Two actuaries have developed a skill and capability checklist to help Australian bank and insurance companies appoint Directors with the right qualifications to prevent misconduct uncovered by the Hayne Royal Commission.

Barry Rafe, a former Actuaries Institute President and experienced director and board advisor, and Ian Laughlin, a former APRA deputy chair, said their Dialogue[1] paper, The Special Needs of Financial Services Boards, provides a practical toolkit for Board appointments, specifically aimed at bank and insurance companies.

The Hayne Royal Commission revealed misconduct in the sector that resulted in the resignation of chief executives, Board members and Chairs, along with about $10 billion in payments to right wrongs. It highlighted acute failures. The Dialogue paper asks whether Directors enabled that behaviour because they failed to understand their businesses.

Financial service businesses are extremely complex, with long-term contractual obligations to customers, significant information asymmetry, short-term profit pressures and frequently, a third party intermediary between the business and customer. Customers often have a large financial exposure to these institutions.

And while there has been substantial change in the membership of financial services company Boards since Royal Commissioner Kenneth Hayne handed down his findings in February 2019, there is evidence that the misconduct identified reflects Directors’ lack of knowledge, “clearly reflecting systemic gaps between the essential Board skills and capabilities, and Board appointments”, the paper states.
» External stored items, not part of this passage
import Summits.BirchSwinnertonDyer.BirchSwinnertonDyer.Theorems.ThetaPartnerAtTwoSignedControlAtTwoShaThreeSylowField
import Literature.NumberTheory.GaloisRepresentations.KummerSES
import Literature.NumberTheory.GaloisCohomology.ArchimedeanInvariantMap
import Literature.NumberTheory.EllipticCurves.TwoDescentTwoTorsionCharacter
import HarnessLib

/-!
# The base case of Milne I Thm. 4.10 (c)₃ — `H³(F, ℤ/2) ↪ ⊕_{w real} H³(F_w, ℤ/2)` — from two statements about the
# Brauer group (K4 `SignedControlAtTwo` stub 3; the (hbase) input of `poitouTate_three_realPlaces_injective_of_base`)

Route `ThetaPartnerAtTwo` (TP2; crux shared with `ResidualThetaTransportAtTwo`), crux K4 `SignedControlAtTwo`
(stmt-BirchSwinnertonDyer-20309), line `eulerchar`, stub 3 `stub_poitouTateThreeRealRat`.  Seat `prover-bsd-wall-tp2-p3` (lead, gen 5).
Brick B7 of the lead's dévissage: after B1–B5 (`…ShaThreeExtension/PGroup/OddDescent/Assembly/SylowField`) the named fact
`poitouTate_three_realPlaces_injective K` holds for every number field as soon as (hbase) the real-place injectivity of `H³`
holds at the TRIVIAL module of order `2` over every number field `F` (+ Cor. 4.16).  This file reduces (hbase) to class field
theory of the multiplicative group `𝔾_m = F̄ˣ` (tree module `units F`), through the Kummer sequence
`0 → μ₂ → F̄ˣ →² F̄ˣ → 0` (tree `isSES_kummer F 2`) in degrees `2 → 3`:

* §1 `realThree_injective_mu_two_of_brauer` — for a number field `F`: IF (hH3) `H³(F, F̄ˣ)` has no `2`-torsion (in print:
  `H³(F, 𝔾_m) = 0`, Tate) and (hBr) every `u ∈ H²(F, F̄ˣ) = Br(F)` whose localisation at every real place `w` is of the form
  `u'_w + u'_w` in `H²(F_w, F̄ˣ)` (i.e. vanishes in `Br(F_w) ≅ ℤ/2`) is itself of the form `u'' + u''` (in print: `Br(F)/2 ≅
  ⊕_{w real} Br(F_w)`, both halves of Brauer–Hasse–Noether), THEN every class of `H³(F, μ₂)` vanishing at all real places is
  `0`.  Cochain proof: `x = [a]`, `ι_*x` is `2`-torsion hence `0`, so `ι ∘ a = dγ` and `u := [2γ] ∈ H²(F, F̄ˣ)`
  (`x = δ₂ u`); at a real `w`, `a|_w = dκ_w` makes `γ|_w - ι κ_w` a local `2`-cocycle with `2 · [γ|_w - ικ_w] = u|_w`; by (hBr)
  `u = [φ] + [φ]`, so `2γ - 2φ - dθ = 0`-ish: `γ - φ - dθ̃ = ι ∘ b` and `a = db`.
* §2 `realThree_injective_orderTwo_of_brauer` — the same for EVERY discrete `Γ_F`-module `T` of order `2` with trivial action
  (transport along `T ≅ μ₂(F̄)`; `Γ_F` acts trivially on `μ₂`, tree `WeierstrassCurve.mu_two_apply_eq`) = hypothesis (hbase) of
  `poitouTate_three_realPlaces_injective_of_base` AT `F`.
* §3 `poitouTate_three_realPlaces_injective_of_brauer` — **`poitouTate_three_realPlaces_injective K` for every number field `K`
  from (hH3), (hBr) over every number field and Cor. 4.16 over every number field.**

HONEST FRAMING: THEOREMS ONLY (no definition, no named fact, no `sorry`); CONDITIONAL on the displayed hypotheses (hH3), (hBr) —
class-field-theoretic statements about `𝔾_m` (`H³(F,𝔾_m)[2] = 0`; `Br(F)/2` is detected at the real places), NOT proved here — and
(h416); closes no item by itself; BSD is not proved by any of this.

References: [MilneADT2006] I Thm. 4.10 (c); [CasselsFrohlichANT1967] Ch. VII §9.6, §11 (Tate: `H³(G_F, C) = 0`,
Brauer–Hasse–Noether); [SerreGaloisCohomology1997] II §1.2 (Kummer theory).
-/

set_option autoImplicit false
-- the Theorems namespace of this sub repeats the summit name by design (D-0017 nested layout)
set_option linter.dupNamespace false
import Summits.Ventures.HodgeRepro.RouteCClauses

/-!
# Which printed clause is load-bearing? — every one of the eight, formally: each clause is logically
independent of the other seven over the conclusion «the face's Weil line is algebraic»

Blind re-derivation cell `pub-hodge-repro`, seat `night-1`.  `RouteCClauses.routeC_closes_face` derives
`WeilAlgebraic T` for a corner family `T` from the bundle `Clauses p k` of eight clauses.  This file shows the
bundle is IRREDUNDANT on every face: for each clause `X` there is a vocabulary `V : Vocab G c` in which the other
seven clauses hold at the face's `(p, k)` (and DR / Liu–Shimura / Lemma R / the bookkeeping for all parameters)
while `X` fails and `WeilAlgebraic T` fails.  So no clause can be dropped from the discharge of any face: the
answer to «which printed clause is load-bearing» is «all eight», and the face-specific content of the report
(`FACES8-TABLE.md`, `FACES12-TABLE.md`) is WHERE each is used — the `(p, n)` of BMM Cor 2 (at the boundary
`n = p/3` for `g = 6`), the rank `n = p + 1` of Liu Cor 4.20, the reflex fields of the Liu types, the coset
`G`-set of Lemma R.

The counter-vocabularies are built from `ℕ` as the type of «varieties» with a few codes (`0` = the ball
quotient, `7` = Liu's `A_μ`, `3` = a simple factor, `card J` = the reduced product of `J` classes) and `Prop`
fields chosen to satisfy exactly the clauses named; nothing geometric is asserted.  Nothing here says anything
about the status of the Hodge conjecture for CM abelian varieties, which is NOT proved.
-/

open Finset
open scoped Pointwise

namespace HodgeRepro.RouteC

namespace LoadBearing

variable {G : Type} [Group G] [DecidableEq G] {c : G}

/-- The type of characters used by the counter-vocabularies: the CM types themselves. -/
abbrev CMChar (c : G) : Type _ := {Φ : Finset G // IsCMType c Φ}

/-- A counter-vocabulary on `ℕ`: `HC`, `Surj`, `IsBallQuot`, `Isog`, `IsogFactorMult`, `WeilAlgebraic` and the
«reduced product» code are the parameters; `Char` is a parameter with its CM types; everything else is a code. -/
def mk (HC : ℕ → ℕ → Prop) (Surj : ℕ → ℕ → Prop) (IsBallQuot : ℕ → ℕ → Prop)
    (Char : Type) (cmType : Char → Finset G) (hcm : ∀ μ, IsCMType c (cmType μ))
    (Isog : ℕ → ℕ → Prop) (IsogFM : ℕ → ℕ → ℕ → Prop)
    (Weil : ∀ {ι : Type} [Fintype ι], (ι → Finset G) → Prop)
    (SP : ∀ {J : Type} [Fintype J] [DecidableEq J], (J → Finset G) → ℕ) : Vocab G c where
  Var := ℕ
  HC := HC
  Surj := Surj
  IsBallQuot := IsBallQuot
  Simple _ := 3
  SimpleProd := SP
  Pow _ _ := 5
  Isog := Isog
  IsogFactorMult := IsogFM
  Char := Char
  cmType := cmType
  isCMType_cmType := hcm
  Aμ _ := 7
  Level := Unit
  X _ _ := 0
  Alb _ := 0
  WeilAlgebraic := Weil

/-- A CM type of `(G, c)` gives a `CMChar`. -/
def toChar {Φ : Finset G} (h : IsCMType c Φ) : CMChar c := ⟨Φ, h⟩

/-! ### The eight independence theorems -/

/-- **BMM Cor 2 is load-bearing**: at every `(p, n)` inside its range there is a vocabulary satisfying the other
seven clauses (for all parameters) in which BMM Cor 2 fails and no Weil line is algebraic. -/
theorem bmm_independent (p n : ℕ) (hn : n ≤ p) (hr : ¬ (p < 3 * n ∧ 3 * n < 2 * p)) :
    ∃ V : Vocab G c, (∀ k, V.Meng2019_Lemma4_1_codim k) ∧ V.DR2015_Lemma3_5 ∧
      (∀ q, V.Liu2021_Cor4_20 q) ∧ V.Liu2021_Def4_5_Shimura8_3 ∧ (∀ q, V.RouteC_R5 q) ∧
      V.RouteC_LemmaR ∧ V.IsogFactorMult_of_isog_pow ∧ ¬ V.BMM2016_Cor2 p n ∧
      ∀ {ι : Type} [Fintype ι] (T : ι → Finset G), ¬ V.WeilAlgebraic T := by
  refine ⟨mk (fun _ _ => False) (fun _ _ => True) (fun _ _ => True) (CMChar c) (fun μ : CMChar c => μ.1)
    (fun μ : CMChar c => μ.2) (fun _ _ => True) (fun _ _ _ => True) (fun _ => False) (fun _ => 0),
    ?_, ?_, ?_, ?_, ?_, ?_, ?_, ?_, ?_⟩
  · intro k X Y _ h; exact h.elim
  · intro Φ hΦ; exact ⟨toChar hΦ, rfl⟩
  · intro q _ μ m; exact ⟨(), trivial⟩
  · intro μ; exact ⟨1, le_rfl, trivial⟩
  · intro q _ J _ _ Φ _ _ _; exact ⟨(0 : ℕ), trivial, trivial⟩
  · intro ι J _ _ _ _ Φ cls tw _ _ _ _ h; exact h.elim
  · intro X Y Z d m _ _ h; exact h
  · intro h; exact h hn hr (0 : ℕ) trivial
  · intro ι _ T h; exact h

/-- **R7 (Meng Lemma 4.1, codimension-wise) is load-bearing**: a vocabulary in which the ball quotient (`0`)
satisfies HC but the reduced product (`1`) does not, although everything maps onto everything. -/
theorem meng_independent (p k : ℕ) :
    ∃ V : Vocab G c, V.BMM2016_Cor2 p k ∧ V.DR2015_Lemma3_5 ∧ (∀ q, V.Liu2021_Cor4_20 q) ∧
      V.Liu2021_Def4_5_Shimura8_3 ∧ (∀ q, V.RouteC_R5 q) ∧ V.RouteC_LemmaR ∧
      V.IsogFactorMult_of_isog_pow ∧ ¬ V.Meng2019_Lemma4_1_codim k ∧
      ∀ {ι : Type} [Fintype ι] (T : ι → Finset G), ¬ V.WeilAlgebraic T := by
  refine ⟨mk (fun S _ => S = 0) (fun _ _ => True) (fun S _ => S = 0) (CMChar c) (fun μ : CMChar c => μ.1)
    (fun μ : CMChar c => μ.2) (fun _ _ => True) (fun _ _ _ => True) (fun _ => False) (fun _ => 1),
    ?_, ?_, ?_, ?_, ?_, ?_, ?_, ?_, ?_⟩
  · intro _ _ S hS; exact hS
  · intro Φ hΦ; exact ⟨toChar hΦ, rfl⟩
  · intro q _ μ m; exact ⟨(), trivial⟩
  · intro μ; exact ⟨1, le_rfl, trivial⟩
  · intro q _ J _ _ Φ _ _ _; exact ⟨(0 : ℕ), rfl, trivial⟩
  · intro ι J _ _ _ _ Φ cls tw _ _ _ _ h; exact absurd h one_ne_zero
  · intro X Y Z d m _ _ h; exact h
  · intro h; exact one_ne_zero (h (0 : ℕ) (1 : ℕ) trivial rfl)
  · intro ι _ T h; exact h

/-- **DR Lemma 3.5 is load-bearing**: with NO characters at all, Liu's clauses hold vacuously, the ball
quotient exists for the empty family only, and the face's Weil line is not algebraic.  (Needs one CM type `Φ₀`
to witness the failure of DR.) -/
theorem dr_independent (p k : ℕ) {Φ₀ : Finset G} (hΦ₀ : IsCMType c Φ₀) :
    ∃ V : Vocab G c, V.BMM2016_Cor2 p k ∧ (∀ j, V.Meng2019_Lemma4_1_codim j) ∧
      (∀ q, V.Liu2021_Cor4_20 q) ∧ V.Liu2021_Def4_5_Shimura8_3 ∧ (∀ q, V.RouteC_R5 q) ∧
      V.RouteC_LemmaR ∧ V.IsogFactorMult_of_isog_pow ∧ ¬ V.DR2015_Lemma3_5 ∧
      ∀ {ι : Type} [Fintype ι] [Nonempty ι] (T : ι → Finset G), ¬ V.WeilAlgebraic T := by
  refine ⟨mk (fun S _ => S = 0) (fun _ Y => Y = 0) (fun S _ => S = 0) PEmpty PEmpty.elim
    (fun μ => μ.elim) (fun _ _ => True) (fun _ _ _ => False) (fun {ι} _ _ => IsEmpty ι)
    (fun {J} _ _ _ => Fintype.card J),
    ?_, ?_, ?_, ?_, ?_, ?_, ?_, ?_, ?_⟩
  · intro _ _ S hS; exact hS
  · intro j X Y hXY _; exact hXY
  · intro q _ μ; exact μ.elim
  · intro μ; exact μ.elim
  · intro q _ J _ _ Φ _ halb _
    by_cases hJ : Nonempty J
    · obtain ⟨k₀⟩ := hJ
      obtain ⟨_, h⟩ := halb k₀ 0
      exact h.elim
    · refine ⟨(0 : ℕ), rfl, ?_⟩
      show Fintype.card J = 0
      rw [Fintype.card_eq_zero_iff]; exact not_nonempty_iff.1 hJ
  · intro ι J _ _ _ _ Φ cls tw _ _ _ _ h
    show IsEmpty ι
    have hJ : IsEmpty J := by
      rw [← Fintype.card_eq_zero_iff]; exact h
    exact Function.isEmpty cls
  · intro X Y Z d m _ _ h; exact h.elim
  · intro h; obtain ⟨μ, _⟩ := h Φ₀ hΦ₀; exact μ.elim
  · intro ι _ _ T h; exact h.false (Classical.arbitrary ι)

/-- **Liu Cor 4.20 is load-bearing**: characters exist, but nothing is an Albanese factor. -/
theorem liu_independent (p k : ℕ) (hp : 3 ≤ p + 1) {Φ₀ : Finset G} (hΦ₀ : IsCMType c Φ₀) :
    ∃ V : Vocab G c, V.BMM2016_Cor2 p k ∧ (∀ j, V.Meng2019_Lemma4_1_codim j) ∧ V.DR2015_Lemma3_5 ∧
      V.Liu2021_Def4_5_Shimura8_3 ∧ (∀ q, V.RouteC_R5 q) ∧ V.RouteC_LemmaR ∧
      V.IsogFactorMult_of_isog_pow ∧ ¬ V.Liu2021_Cor4_20 p ∧
      ∀ {ι : Type} [Fintype ι] [Nonempty ι] (T : ι → Finset G), ¬ V.WeilAlgebraic T := by
  refine ⟨mk (fun S _ => S = 0) (fun _ Y => Y = 0) (fun S _ => S = 0) (CMChar c) (fun μ : CMChar c => μ.1)
    (fun μ : CMChar c => μ.2) (fun _ _ => True) (fun _ _ _ => False) (fun {ι} _ _ => IsEmpty ι)
    (fun {J} _ _ _ => Fintype.card J),
    ?_, ?_, ?_, ?_, ?_, ?_, ?_, ?_, ?_⟩
  · intro _ _ S hS; exact hS
  · intro j X Y hXY _; exact hXY
  · intro Φ hΦ; exact ⟨toChar hΦ, rfl⟩
  · intro μ; exact ⟨1, le_rfl, trivial⟩
  · intro q _ J _ _ Φ _ halb _
    by_cases hJ : Nonempty J
    · obtain ⟨k₀⟩ := hJ
      obtain ⟨_, h⟩ := halb k₀ 0
      exact h.elim
    · refine ⟨(0 : ℕ), rfl, ?_⟩
      show Fintype.card J = 0
      rw [Fintype.card_eq_zero_iff]; exact not_nonempty_iff.1 hJ
  · intro ι J _ _ _ _ Φ cls tw _ _ _ _ h
    show IsEmpty ι
    have hJ : IsEmpty J := by
      rw [← Fintype.card_eq_zero_iff]; exact h
    exact Function.isEmpty cls
  · intro X Y Z d m _ _ h; exact h.elim
  · intro h; obtain ⟨_, h'⟩ := h hp (toChar hΦ₀) 0; exact h'
  · intro ι _ _ T h; exact h.false (Classical.arbitrary ι)

/-- **Liu Def 4.5 + Shimura §8.3 is load-bearing**: `A_μ` (`7`) is an Albanese factor, but is isogenous to
nothing, so no simple factor (`3`) reaches the Albanese. -/
theorem liuShimura_independent (p k : ℕ) {Φ₀ : Finset G} (hΦ₀ : IsCMType c Φ₀) :
    ∃ V : Vocab G c, V.BMM2016_Cor2 p k ∧ (∀ j, V.Meng2019_Lemma4_1_codim j) ∧ V.DR2015_Lemma3_5 ∧
      (∀ q, V.Liu2021_Cor4_20 q) ∧ (∀ q, V.RouteC_R5 q) ∧ V.RouteC_LemmaR ∧
      V.IsogFactorMult_of_isog_pow ∧ ¬ V.Liu2021_Def4_5_Shimura8_3 ∧
      ∀ {ι : Type} [Fintype ι] [Nonempty ι] (T : ι → Finset G), ¬ V.WeilAlgebraic T := by
  refine ⟨mk (fun S _ => S = 0) (fun _ Y => Y = 0) (fun S _ => S = 0) (CMChar c) (fun μ : CMChar c => μ.1)
    (fun μ : CMChar c => μ.2) (fun _ _ => False) (fun _ Y _ => Y = 7) (fun {ι} _ _ => IsEmpty ι)
    (fun {J} _ _ _ => Fintype.card J),
    ?_, ?_, ?_, ?_, ?_, ?_, ?_, ?_, ?_⟩
  · intro _ _ S hS; exact hS
  · intro j X Y hXY _; exact hXY
  · intro Φ hΦ; exact ⟨toChar hΦ, rfl⟩
  · intro q _ μ m; exact ⟨(), rfl⟩
  · intro q _ J _ _ Φ _ halb _
    by_cases hJ : Nonempty J
    · obtain ⟨k₀⟩ := hJ
      obtain ⟨_, h⟩ := halb k₀ 0
      exact absurd h (show ¬ ((3 : ℕ) = 7) by norm_num)
    · refine ⟨(0 : ℕ), rfl, ?_⟩
      show Fintype.card J = 0
      rw [Fintype.card_eq_zero_iff]; exact not_nonempty_iff.1 hJ
  · intro ι J _ _ _ _ Φ cls tw _ _ _ _ h
    show IsEmpty ι
    have hJ : IsEmpty J := by
      rw [← Fintype.card_eq_zero_iff]; exact h
    exact Function.isEmpty cls
  · intro X Y Z d m _ h; exact h.elim
  · intro h; obtain ⟨d, _, h'⟩ := h (toChar hΦ₀); exact h'
  · intro ι _ _ T h; exact h.false (Classical.arbitrary ι)

/-- **R5 (dominance) is load-bearing**: no ball quotients at all; every other clause holds, and the face's
hypotheses (its representatives are CM types with `g ≤ p`) exhibit the failure of R5. -/
theorem r5_independent (p k : ℕ) (h0 : 4 ≤ Nat.card G) {J : Type} [Fintype J] [DecidableEq J]
    (Φ : J → Finset G) (hΦ : ∀ j, IsCMType c (Φ j))
    (hg : (∑ j, Nat.card G / (2 * Nat.card (rstab (Φ j)))) ≤ p) :
    ∃ V : Vocab G c, V.BMM2016_Cor2 p k ∧ (∀ j, V.Meng2019_Lemma4_1_codim j) ∧ V.DR2015_Lemma3_5 ∧
      (∀ q, V.Liu2021_Cor4_20 q) ∧ V.Liu2021_Def4_5_Shimura8_3 ∧ V.RouteC_LemmaR ∧
      V.IsogFactorMult_of_isog_pow ∧ ¬ V.RouteC_R5 p ∧
      ∀ {ι : Type} [Fintype ι] (T : ι → Finset G), ¬ V.WeilAlgebraic T := by
  refine ⟨mk (fun _ _ => False) (fun _ _ => True) (fun _ _ => False) (CMChar c) (fun μ : CMChar c => μ.1)
    (fun μ : CMChar c => μ.2) (fun _ _ => True) (fun _ _ _ => True) (fun _ => False) (fun _ => 0),
    ?_, ?_, ?_, ?_, ?_, ?_, ?_, ?_, ?_⟩
  · intro _ _ S hS; exact hS.elim
  · intro j X Y _ h; exact h.elim
  · intro Φ' hΦ'; exact ⟨toChar hΦ', rfl⟩
  · intro q _ μ m; exact ⟨(), trivial⟩
  · intro μ; exact ⟨1, le_rfl, trivial⟩
  · intro ι J' _ _ _ _ Φ' cls tw _ _ _ _ h; exact h.elim
  · intro X Y Z d m _ _ h; exact h
  · intro h
    obtain ⟨S, hS, _⟩ := h h0 Φ hΦ (fun j m => ⟨(), trivial⟩) hg
    exact hS
  · intro ι _ T h; exact h

/-- **Lemma R is load-bearing**: HC holds everywhere, but no Weil line is algebraic — the face's own data
(its `SumTwo` corners with distinct `(cls, tw)` and distinct corners) exhibit the failure of Lemma R. -/
theorem lemmaR_independent (hc : IsComplexConj c) (p k : ℕ) {ι J : Type} [Fintype ι] [DecidableEq ι]
    [Fintype J] [DecidableEq J] (Φ : J → Finset G) (cls : ι → J) (tw : ι → G)
    (hΦ : ∀ j, IsCMType c (Φ j)) (hsum : SumTwo (corner Φ cls tw))
    (hinj : Function.Injective fun i => (cls i, tw i))
    (hcinj : Function.Injective (corner Φ cls tw)) :
    ∃ V : Vocab G c, V.BMM2016_Cor2 p k ∧ (∀ j, V.Meng2019_Lemma4_1_codim j) ∧ V.DR2015_Lemma3_5 ∧
      (∀ q, V.Liu2021_Cor4_20 q) ∧ V.Liu2021_Def4_5_Shimura8_3 ∧ (∀ q, V.RouteC_R5 q) ∧
      V.IsogFactorMult_of_isog_pow ∧ ¬ V.RouteC_LemmaR ∧
      ∀ {ι' : Type} [Fintype ι'] (T : ι' → Finset G), ¬ V.WeilAlgebraic T := by
  refine ⟨mk (fun _ _ => True) (fun _ _ => True) (fun _ _ => True) (CMChar c) (fun μ : CMChar c => μ.1)
    (fun μ : CMChar c => μ.2) (fun _ _ => True) (fun _ _ _ => True) (fun _ => False) (fun _ => 0),
    ?_, ?_, ?_, ?_, ?_, ?_, ?_, ?_, ?_⟩
  · intro _ _ S _; trivial
  · intro j X Y _ _; trivial
  · intro Φ' hΦ'; exact ⟨toChar hΦ', rfl⟩
  · intro q _ μ m; exact ⟨(), trivial⟩
  · intro μ; exact ⟨1, le_rfl, trivial⟩
  · intro q _ J' _ _ Φ' _ _ _; exact ⟨(0 : ℕ), trivial, trivial⟩
  · intro X Y Z d m _ _ h; exact h
  · intro h
    have hρ : ∀ s : G, Set.InjOn (cosetMap Φ) (reducedSet cls tw s) :=
      injOn_cosetMap_reducedSet_of_injective Φ cls tw hcinj
    exact h Φ cls tw hΦ hinj hρ
      (fun s => isHodgeSetOn_cosetMap_reducedSet hc Φ cls tw hinj hsum s (hρ s)) trivial
  · intro ι' _ T h; exact h

/-- **The isogeny bookkeeping is load-bearing**: `A_μ` (`7`) is isogenous to a power of the simple factor
(`3`) and is an Albanese factor, but the simple factor is not. -/
theorem isog_independent (p k : ℕ) :
    ∃ V : Vocab G c, V.BMM2016_Cor2 p k ∧ (∀ j, V.Meng2019_Lemma4_1_codim j) ∧ V.DR2015_Lemma3_5 ∧
      (∀ q, V.Liu2021_Cor4_20 q) ∧ V.Liu2021_Def4_5_Shimura8_3 ∧ (∀ q, V.RouteC_R5 q) ∧
      V.RouteC_LemmaR ∧ ¬ V.IsogFactorMult_of_isog_pow ∧
      ∀ {ι : Type} [Fintype ι] [Nonempty ι] (T : ι → Finset G), ¬ V.WeilAlgebraic T := by
  refine ⟨mk (fun S _ => S = 0) (fun _ Y => Y = 0) (fun S _ => S = 0) (CMChar c) (fun μ : CMChar c => μ.1)
    (fun μ : CMChar c => μ.2) (fun _ _ => True) (fun _ Y _ => Y = 7) (fun {ι} _ _ => IsEmpty ι)
    (fun {J} _ _ _ => Fintype.card J),
    ?_, ?_, ?_, ?_, ?_, ?_, ?_, ?_, ?_⟩
  · intro _ _ S hS; exact hS
  · intro j X Y hXY _; exact hXY
  · intro Φ hΦ; exact ⟨toChar hΦ, rfl⟩
  · intro q _ μ m; exact ⟨(), rfl⟩
  · intro μ; exact ⟨1, le_rfl, trivial⟩
  · intro q _ J _ _ Φ _ halb _
    by_cases hJ : Nonempty J
    · obtain ⟨k₀⟩ := hJ
      obtain ⟨_, h⟩ := halb k₀ 0
      exact absurd h (show ¬ ((3 : ℕ) = 7) by norm_num)
    · refine ⟨(0 : ℕ), rfl, ?_⟩
      show Fintype.card J = 0
      rw [Fintype.card_eq_zero_iff]; exact not_nonempty_iff.1 hJ
  · intro ι J _ _ _ _ Φ cls tw _ _ _ _ h
    show IsEmpty ι
    have hJ : IsEmpty J := by
      rw [← Fintype.card_eq_zero_iff]; exact h
    exact Function.isEmpty cls
  · intro h
    have := h (0 : ℕ) (7 : ℕ) (3 : ℕ) 1 0 le_rfl trivial rfl
    exact absurd this (show ¬ ((3 : ℕ) = 7) by norm_num)
  · intro ι _ _ T h; exact h.false (Classical.arbitrary ι)

end LoadBearing

end HodgeRepro.RouteC
import Literature.MathematicalPhysics.QuantumManyBody.DirichletBoxParseval
import Literature.MathematicalPhysics.QuantumManyBody.FreeDirichletGap
import HarnessLib

/-!
# The one-dimensional Dirichlet sine gap with a slab term

Topic `Literature/MathematicalPhysics/QuantumManyBody`, namespace `…BoseGas`; a consequence of
the sine Parseval identity and the diagonal Dirichlet form of `DirichletBoxParseval.lean`
(`tsum_enorm_sq_integral_sinMode_mul`, `tsum_waveNumber_sq_mul_enorm_sq_integral_sinMode_mul`:
`∑ₙ |⟨sₙ, f⟩|² = ∫₀^L |f|²`, `∑ₙ (nπ/L)² |⟨sₙ, f⟩|² = ∫₀^L |f'|²` for the normalised sine modes
`sₙ = (2/L)^{1/2} sin(nπ·/L)` and `f ∈ C¹[0,L]`, `f(0) = f(L) = 0`).  For such `f` and a slab
`(L - s, L]` at the right end (`0 < s ≤ L`), with `λ = (π/L)²`:

* `line_poincare` — `λ ∫₀^L |f|² ≤ ∫₀^L |f'|²` (the ground level);
* `line_gap_slab` — `3λ ∫_{L-s}^L |f|² + 2λ ∫₀^L |f|² ≤ (4π²s³/L³) λ ∫₀^L |f|² + 2 ∫₀^L |f'|²`:
  writing `f = c₁s₁ + r`, `c₁ = ⟨s₁, f⟩`, the sine gap gives `λ|c₁|² + 4λ‖r‖² ≤ ∫|f'|²`
  (`‖r‖² = ‖f‖² - |c₁|²`, Pythagoras), while on the slab `|f|² ≤ 2|c₁|²s₁² + 2|r|²` and
  `∫_{L-s}^L s₁² ≤ (2/L)(π/L)² s³/3` (`sin(π(L-t)/L) ≤ π(L-t)/L`).

This is the one-coordinate engine of the statement that near-minimisers of the FREE Dirichlet
kinetic energy put `o(N)` particles into a slab of fixed width at a wall (the case of zero
scattering length of wall-depletion estimates): the excess kinetic energy above the ground level
controls the distance to the ground mode, whose slab mass is `O((s/L)³)`.  All statements in
`ℝ≥0∞`; no definitions.

## References

* [LSSY2005] E. H. Lieb, R. Seiringer, J. P. Solovej, J. Yngvason, *The Mathematics of the Bose
  Gas and its Condensation* (2005), Ch. 2, (2.3) and after (2.50) (Dirichlet box levels).
-/

noncomputable section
Identifying those gaps is essential to ensuring mistakes are not repeated. The Dialogue provides an aid to help financial services Boards recruit the correct mix of Directors. It states that assessment for a new Board member should be considered within a set of clearly defined criteria, and “if not, why not?”

Using the aid would likely lead to a Board with at least three Directors with deep operational experience, earned working in the financial services sector. These Directors should have handson experience to help guide them through the trade-offs management routinely make when running a bank or insurance company.

Boards should include Directors from other sectors; the Chair should be a former CEO; and those with ‘golden’ or unblemished careers may not be as valuable to the Board as those who have survived an insolvency or major crisis.

“Risk aversion to Director selection may result in Boards lacking Directors with foresight for emerging challenges and a lack of experience to be able to effectively recognise and manage them,” the paper states.

Directors must understand broader community expectations and provide ethical leadership.

Mr Rafe said Boards are not made overnight. “They evolve over time, as Directors come and go.” To continue to remain effective, “Boards therefore need to have a long-term plan involving Director assessment and skills/capabilities matching for the changing needs of the organisation.”

Financial services profits come from leveraging other people’s money, remuneration is high and linked to profits, and issues may take years to emerge clearly. Therefore, the Board must closely consider management priorities, decisions, behaviour, and culture.

“Boards are obliged to act in the best interests of the company but in financial services there are other legal and moral obligations to protect the interests of customers,” Mr Laughlin said. “The skills and capabilities of the Board and individual Directors can have profound implications for conduct and culture.” Key capabilities include understanding customer outcomes. Boards must be collegial within a high-trust environment that allows individuals to contest key information. Risk appetite and management must be well understood from the customer’s perspective.

Elayne Grace, Actuaries Institute Chief Executive, said a growing number of actuaries sit on Australian and international company Boards. They bring skills that include objectivity, independence, and good governance, which are part of the profession’s rigorous training.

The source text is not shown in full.